▶ [WHAT IS BEING ASKED] Pull every line containing "sentence" from the entries.

▶ [DATA FOR REVIEW]
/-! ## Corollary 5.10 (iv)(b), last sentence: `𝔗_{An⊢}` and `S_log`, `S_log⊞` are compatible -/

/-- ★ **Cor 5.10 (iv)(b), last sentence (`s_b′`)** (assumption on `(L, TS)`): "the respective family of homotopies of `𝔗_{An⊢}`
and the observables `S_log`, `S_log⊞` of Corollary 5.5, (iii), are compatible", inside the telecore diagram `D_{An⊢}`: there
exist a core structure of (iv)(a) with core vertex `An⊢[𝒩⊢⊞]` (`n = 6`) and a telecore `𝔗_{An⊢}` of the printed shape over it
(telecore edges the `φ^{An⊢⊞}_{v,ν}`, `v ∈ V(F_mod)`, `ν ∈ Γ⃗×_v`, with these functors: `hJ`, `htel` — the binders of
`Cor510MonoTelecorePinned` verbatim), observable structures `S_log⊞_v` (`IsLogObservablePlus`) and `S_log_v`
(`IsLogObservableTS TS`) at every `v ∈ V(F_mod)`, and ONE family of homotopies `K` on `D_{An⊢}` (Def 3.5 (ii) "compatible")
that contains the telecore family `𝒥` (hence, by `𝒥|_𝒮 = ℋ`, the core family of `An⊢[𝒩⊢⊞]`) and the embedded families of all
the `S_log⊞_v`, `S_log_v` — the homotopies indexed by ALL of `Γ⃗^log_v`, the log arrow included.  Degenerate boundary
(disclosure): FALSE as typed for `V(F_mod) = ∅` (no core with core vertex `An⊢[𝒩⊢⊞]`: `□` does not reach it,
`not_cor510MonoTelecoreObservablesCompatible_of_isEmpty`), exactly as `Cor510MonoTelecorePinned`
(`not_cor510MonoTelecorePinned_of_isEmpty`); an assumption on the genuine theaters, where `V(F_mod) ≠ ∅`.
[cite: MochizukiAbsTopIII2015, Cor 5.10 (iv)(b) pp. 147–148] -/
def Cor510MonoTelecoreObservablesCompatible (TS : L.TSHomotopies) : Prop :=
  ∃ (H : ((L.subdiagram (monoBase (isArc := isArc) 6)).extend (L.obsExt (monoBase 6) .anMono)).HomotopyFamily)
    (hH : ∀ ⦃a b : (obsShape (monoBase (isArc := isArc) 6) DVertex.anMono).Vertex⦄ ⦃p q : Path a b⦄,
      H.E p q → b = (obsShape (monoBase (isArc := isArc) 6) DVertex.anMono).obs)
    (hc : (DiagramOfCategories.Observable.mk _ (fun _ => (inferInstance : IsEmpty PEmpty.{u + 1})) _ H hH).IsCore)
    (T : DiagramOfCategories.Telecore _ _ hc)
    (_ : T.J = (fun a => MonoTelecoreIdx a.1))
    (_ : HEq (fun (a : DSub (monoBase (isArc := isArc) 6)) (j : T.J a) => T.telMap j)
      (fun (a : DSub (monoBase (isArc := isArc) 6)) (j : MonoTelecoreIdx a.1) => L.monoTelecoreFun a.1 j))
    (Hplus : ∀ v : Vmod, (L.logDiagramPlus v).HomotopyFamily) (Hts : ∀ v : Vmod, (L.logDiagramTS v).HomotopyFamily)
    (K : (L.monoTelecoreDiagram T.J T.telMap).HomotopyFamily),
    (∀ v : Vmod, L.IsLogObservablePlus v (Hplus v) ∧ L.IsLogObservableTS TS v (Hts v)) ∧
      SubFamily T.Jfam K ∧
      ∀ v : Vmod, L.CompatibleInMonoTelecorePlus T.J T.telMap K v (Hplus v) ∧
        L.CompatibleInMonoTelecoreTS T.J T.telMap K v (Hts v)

▶ [ANSWER]
/-! ## Corollary 5.10 (iv)(b), last sentence: `𝔗_{An⊢}` and `S_log`, `S_log⊞` are compatible -/
/-- ★ **Cor 5.10 (iv)(b), last sentence (`s_b′`)** (assumption on `(L, TS)`): "the respective family of homotopies of `𝔗_{An⊢}`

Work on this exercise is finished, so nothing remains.